*Records shown*:
******
/-
Copyright (c) 2026 the pub-hodgecm-mathlib formalisation cell (harness21).  Prover seat hodgecm-mathlib-K2E4-p14 (g9), Track B ∕ K2-LIT, h413 = `stmt-HodgeConjecture-24833`,
line `K2_E1_TraceFormulaBeta`, campaign 5Res ∕ 12R3 (ROADCARD §3′ M2 v2), after (245) («propose the next unowned item»): the SOCKETS 5Res ∕ 12R3 BY NAME from the ATOMS package —
★ p860247's `∀ L μ ∃ K`-package shape with `hadm` replaced by the atoms of ★ `K2E1ResidualLevelFiniteOfAtomsU` (this seat, p860390).
-/
import Summits.HodgeConjecture.HodgeConjecture.Theorems.K2E1ResidualLevelFiniteOfAtomsU   -- ★ p860390 (this seat): `residualSpectrumCompact_of_atoms` (generic `𝒢`)
import HarnessLib

/-!
# K2·E1 — `K2E1ResidualCompactOfAtomsSigs`: THE SOCKETS 5Res ∕ 12R3 BY NAME ⟸ the `∀ L μ ∃ K`-package of ATOMS (top of the D-road, `U(Φ_N)∕CM` print)

Track B ∕ K2-LIT, crux h413 = `stmt-HodgeConjecture-24833`, route of record `HCCMUnconditional`; cell `hodgecm-mathlib`, squad K2, ENGINE E1 (campaign 5Res ∕ 12R3, ROADCARD §3′ M2 v2).
THEOREMS ONLY (no `def`, no `instance`, no notation, no named-fact hypothesis, no `sorry`); lane `--supports stmt-HodgeConjecture-24833 --as helper` (count-neutral).  Closes no socket.

WHAT.  ★ p860247 `K2E1ResidualCompactOfAdmissibleU2.sig_K2E1ResidualCompactU2_of_admissible` ∕ `…U3R_of_admissible` read the sockets 5Res :247 ∕ 12R3 :293 BY NAME from the
`∀ L μ ∃ K`-package «`L²_res` is `K`-admissible» (`hadm`).  THIS FILE replaces `hadm` by the ATOMS of ★ `K2E1ResidualLevelFiniteOfAtomsU` (this seat): for every CM field `L` and
automorphic `μ` THERE ARE a compact Hausdorff `K →* U(Φ_N)(𝔸_{L⁺})` (continuous), an abelian-central factor `ιa : T →* K`, a profinite factor `ιf : K_f →* K` with continuous orbit maps on
`L²_res`, and for every `(χ : T →* ℂ, U ≤ K_f open)` a continuous linear `P` on `L²` fixing the `(χ,U)`-eigenvectors together with a finite-dimensional `A` containing `P(W)` for
every irreducible closed `W ≤ L²_res` — in print `K = K_∞ × K_f`, `P = R(e_χ ⊗ e_U)` ((S2c)), `A` from D5′ + (FIN) via ★ `hatoms_of_noLineMass` ∕ `hEXH_of_orthogonalBlocks`.  THEN
`CmResidualSpectrumCompact L 2 μ` (5Res) resp. `CmResidualSpectrumCompactR L 3 μ` (12R3): ★ `residualSpectrumCompact_of_atoms` (★ `U(Φ_N)(𝔸)` locally compact).
* **`sig_K2E1ResidualCompactU2_of_atoms`**, **`sig_K2E1ResidualCompactU3R_of_atoms`**.
HONEST LABEL: HC_CM is proved only modulo the 7 printed citations (2 remaining named inputs: hLiu418 = `stmt-HodgeConjecture-24832`, h413 = `stmt-HodgeConjecture-24833`) until rung 0
closes; this file asserts no named fact and closes no socket — 5Res ∕ 12R3 stay OPEN until the atoms package is ★ (payers per the 14th-issue §F letter list).

## References
* [MoeglinWaldspurger1995] C. Mœglin, J.-L. Waldspurger, *Spectral decomposition and Eisenstein series* (1995), I.2.18, V.3.13.
* [HarishChandra1968] Harish-Chandra, *Automorphic forms on semisimple Lie groups*, LNM 62 (1968), Thm. 1.
* [Rogawski1990] J. Rogawski, *Automorphic representations of unitary groups in three variables* (1990), §13.5, §13.9.
-/

set_option autoImplicit false
-- the mandated namespace repeats the single-problem summit's segment (`HodgeConjecture.HodgeConjecture`)
set_option linter.dupNamespace false

noncomputable section

open MeasureTheory Measure Topology NumberField IsDedekindDomain
open Literature.NumberTheory.Automorphic Literature.NumberTheory.Automorphic.UnitaryGroup AdelicGroupData
open Summit.HodgeConjecture.HodgeConjecture.Cruxes.H413.K2E1CuspidalSpectrumUnitary
open Summit.HodgeConjecture.HodgeConjecture.Cruxes.H413.K2E1ResidualLevelFiniteOfAtomsU (residualSpectrumCompact_of_atoms)

namespace Summit.HodgeConjecture.HodgeConjecture.Cruxes.H413.K2E1ResidualCompactOfAtomsSigs

/-- **SOCKET 5Res BY NAME: `sig_K2E1ResidualCompactU2` (Sigs ED. 12 :247, bytes verbatim) ⟸ the `∀ L μ ∃ K`-package of ATOMS for `L²_res(U(Φ₂)_{L∕L⁺})`** (★ p860247's package shape
with `hadm` replaced by `(ιa, ιf, hcont, hatoms)` of ★ `levelFinite_of_atoms`). [cite: MoeglinWaldspurger1995, I.2.18 and V.3.13] [cite: HarishChandra1968, Thm. 1] -/
theorem sig_K2E1ResidualCompactU2_of_atoms
    (h : ∀ (L : Type) [Field L] [NumberField L] [IsCMField L]
      (μ : Measure (UnitaryGroup.cmDatum L 2 (Matrix.of fun i j : Fin 2 => if i.val + j.val + 1 = 2 then (1 : L) else 0)).automorphicQuotient)
      [(UnitaryGroup.cmDatum L 2 (Matrix.of fun i j : Fin 2 => if i.val + j.val + 1 = 2 then (1 : L) else 0)).IsAutomorphicMeasure μ],
      ∃ (K : Type) (_ : Group K) (_ : TopologicalSpace K) (_ : IsTopologicalGroup K) (_ : CompactSpace K) (_ : T2Space K)
        (ιK : K →* (UnitaryGroup.cmDatum L 2 (Matrix.of fun i j : Fin 2 => if i.val + j.val + 1 = 2 then (1 : L) else 0)).Adelic) (_ : Continuous ιK)
        (T : Type) (_ : Group T) (ιa : T →* K) (_ : ∀ (t : T) (k : K), ιa t * k = k * ιa t)
        (Kf : Type) (_ : Group Kf) (_ : TopologicalSpace Kf) (_ : IsTopologicalGroup Kf) (_ : CompactSpace Kf) (_ : T2Space Kf) (_ : TotallyDisconnectedSpace Kf) (ιf : Kf →* K)
        (_ : ∀ v : (cmResidualSubspace L 2 μ).toSubmodule, Continuous fun k : Kf => ((cmResidualSubspace L 2 μ).toContRep.restrict ιK) (ιf k) v),
        ∀ (χ : T →* ℂ) (U : OpenSubgroup Kf), ∃ (P : (UnitaryGroup.cmDatum L 2 (Matrix.of fun i j : Fin 2 => if i.val + j.val + 1 = 2 then (1 : L) else 0)).L2 μ →L[ℂ] (UnitaryGroup.cmDatum L 2 (Matrix.of fun i j : Fin 2 => if i.val + j.val + 1 = 2 then (1 : L) else 0)).L2 μ) (At : Submodule ℂ ((UnitaryGroup.cmDatum L 2 (Matrix.of fun i j : Fin 2 => if i.val + j.val + 1 = 2 then (1 : L) else 0)).L2 μ)),
          FiniteDimensional ℂ At ∧
          (∀ x : (UnitaryGroup.cmDatum L 2 (Matrix.of fun i j : Fin 2 => if i.val + j.val + 1 = 2 then (1 : L) else 0)).L2 μ, (∀ u ∈ U, (UnitaryGroup.cmDatum L 2 (Matrix.of fun i j : Fin 2 => if i.val + j.val + 1 = 2 then (1 : L) else 0)).rightRegular μ (ιK (ιf u)) x = x) →
            (∀ t : T, (UnitaryGroup.cmDatum L 2 (Matrix.of fun i j : Fin 2 => if i.val + j.val + 1 = 2 then (1 : L) else 0)).rightRegular μ (ιK (ιa t)) x = χ t • x) → P x = x) ∧
          ∀ W : ContRepresentation.ClosedSubrep ((UnitaryGroup.cmDatum L 2 (Matrix.of fun i j : Fin 2 => if i.val + j.val + 1 = 2 then (1 : L) else 0)).rightRegular μ), W.toContRep.IsTopIrreducible → W ≤ cmResidualSubspace L 2 μ → ∀ w ∈ W, P w ∈ At) :
    ∀ (L : Type) [Field L] [NumberField L] [IsCMField L]
      (μ : Measure (UnitaryGroup.cmDatum L 2 (Matrix.of fun i j : Fin 2 => if i.val + j.val + 1 = 2 then (1 : L) else 0)).automorphicQuotient)
      [(UnitaryGroup.cmDatum L 2 (Matrix.of fun i j : Fin 2 => if i.val + j.val + 1 = 2 then (1 : L) else 0)).IsAutomorphicMeasure μ],
      K2E1CuspidalSpectrumUnitary.CmResidualSpectrumCompact L 2 μ := by
  intro L _ _ _ μ _
  obtain ⟨K, _, _, _, _, _, ιK, hι, T, _, ιa, hιa, Kf, _, _, _, _, _, _, ιf, hcont, hatoms⟩ := h L μ
  exact residualSpectrumCompact_of_atoms _ μ (cmParabolicData L 2) ιK hι ιa hιa ιf hcont hatoms

/-- **SOCKET 12R3 BY NAME: `sig_K2E1ResidualCompactU3R` (Sigs ED. 12 :293, bytes verbatim) ⟸ the `∀ L μ ∃ K`-package of ATOMS for `L²_res(U(Φ₃)_{L∕L⁺})` along the Heisenberg radical
of record** (★ `cmParabolicDataR L 3`). [cite: MoeglinWaldspurger1995, I.2.18 and V.3.13] [cite: Rogawski1990, §13.9 p. 227] -/
theorem sig_K2E1ResidualCompactU3R_of_atoms
    (h : ∀ (L : Type) [Field L] [NumberField L] [IsCMField L]
      (μ : Measure (UnitaryGroup.cmDatum L 3 (Matrix.of fun i j : Fin 3 => if i.val + j.val + 1 = 3 then (1 : L) else 0)).automorphicQuotient)
      [(UnitaryGroup.cmDatum L 3 (Matrix.of fun i j : Fin 3 => if i.val + j.val + 1 = 3 then (1 : L) else 0)).IsAutomorphicMeasure μ],
      ∃ (K : Type) (_ : Group K) (_ : TopologicalSpace K) (_ : IsTopologicalGroup K) (_ : CompactSpace K) (_ : T2Space K)
        (ιK : K →* (UnitaryGroup.cmDatum L 3 (Matrix.of fun i j : Fin 3 => if i.val + j.val + 1 = 3 then (1 : L) else 0)).Adelic) (_ : Continuous ιK)
        (T : Type) (_ : Group T) (ιa : T →* K) (_ : ∀ (t : T) (k : K), ιa t * k = k * ιa t)
        (Kf : Type) (_ : Group Kf) (_ : TopologicalSpace Kf) (_ : IsTopologicalGroup Kf) (_ : CompactSpace Kf) (_ : T2Space Kf) (_ : TotallyDisconnectedSpace Kf) (ιf : Kf →* K)
        (_ : ∀ v : (cmResidualSubspaceR L 3 μ).toSubmodule, Continuous fun k : Kf => ((cmResidualSubspaceR L 3 μ).toContRep.restrict ιK) (ιf k) v),
        ∀ (χ : T →* ℂ) (U : OpenSubgroup Kf), ∃ (P : (UnitaryGroup.cmDatum L 3 (Matrix.of fun i j : Fin 3 => if i.val + j.val + 1 = 3 then (1 : L) else 0)).L2 μ →L[ℂ] (UnitaryGroup.cmDatum L 3 (Matrix.of fun i j : Fin 3 => if i.val + j.val + 1 = 3 then (1 : L) else 0)).L2 μ) (At : Submodule ℂ ((UnitaryGroup.cmDatum L 3 (Matrix.of fun i j : Fin 3 => if i.val + j.val + 1 = 3 then (1 : L) else 0)).L2 μ)),
          FiniteDimensional ℂ At ∧
          (∀ x : (UnitaryGroup.cmDatum L 3 (Matrix.of fun i j : Fin 3 => if i.val + j.val + 1 = 3 then (1 : L) else 0)).L2 μ, (∀ u ∈ U, (UnitaryGroup.cmDatum L 3 (Matrix.of fun i j : Fin 3 => if i.val + j.val + 1 = 3 then (1 : L) else 0)).rightRegular μ (ιK (ιf u)) x = x) →
            (∀ t : T, (UnitaryGroup.cmDatum L 3 (Matrix.of fun i j : Fin 3 => if i.val + j.val + 1 = 3 then (1 : L) else 0)).rightRegular μ (ιK (ιa t)) x = χ t • x) → P x = x) ∧
          ∀ W : ContRepresentation.ClosedSubrep ((UnitaryGroup.cmDatum L 3 (Matrix.of fun i j : Fin 3 => if i.val + j.val + 1 = 3 then (1 : L) else 0)).rightRegular μ), W.toContRep.IsTopIrreducible → W ≤ cmResidualSubspaceR L 3 μ → ∀ w ∈ W, P w ∈ At) :
    ∀ (L : Type) [Field L] [NumberField L] [IsCMField L]
      (μ : Measure (UnitaryGroup.cmDatum L 3 (Matrix.of fun i j : Fin 3 => if i.val + j.val + 1 = 3 then (1 : L) else 0)).automorphicQuotient)
      [(UnitaryGroup.cmDatum L 3 (Matrix.of fun i j : Fin 3 => if i.val + j.val + 1 = 3 then (1 : L) else 0)).IsAutomorphicMeasure μ],
      K2E1CuspidalSpectrumUnitary.CmResidualSpectrumCompactR L 3 μ := by
  intro L _ _ _ μ _
  obtain ⟨K, _, _, _, _, _, ιK, hι, T, _, ιa, hιa, Kf, _, _, _, _, _, _, ιf, hcont, hatoms⟩ := h L μ
  exact residualSpectrumCompact_of_atoms _ μ (cmParabolicDataR L 3) ιK hι ιa hιa ιf hcont hatoms

end Summit.HodgeConjecture.HodgeConjecture.Cruxes.H413.K2E1ResidualCompactOfAtomsSigs

end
******
*Instructions for the task*: Reproduce each line of the material containing the word "bytes".

*Answer space*:
/-- **SOCKET 5Res BY NAME: `sig_K2E1ResidualCompactU2` (Sigs ED. 12 :247, bytes verbatim) ⟸ the `∀ L μ ∃ K`-package of ATOMS for `L²_res(U(Φ₂)_{L∕L⁺})`** (★ p860247's package shape
/-- **SOCKET 12R3 BY NAME: `sig_K2E1ResidualCompactU3R` (Sigs ED. 12 :293, bytes verbatim) ⟸ the `∀ L μ ∃ K`-package of ATOMS for `L²_res(U(Φ₃)_{L∕L⁺})` along the Heisenberg radical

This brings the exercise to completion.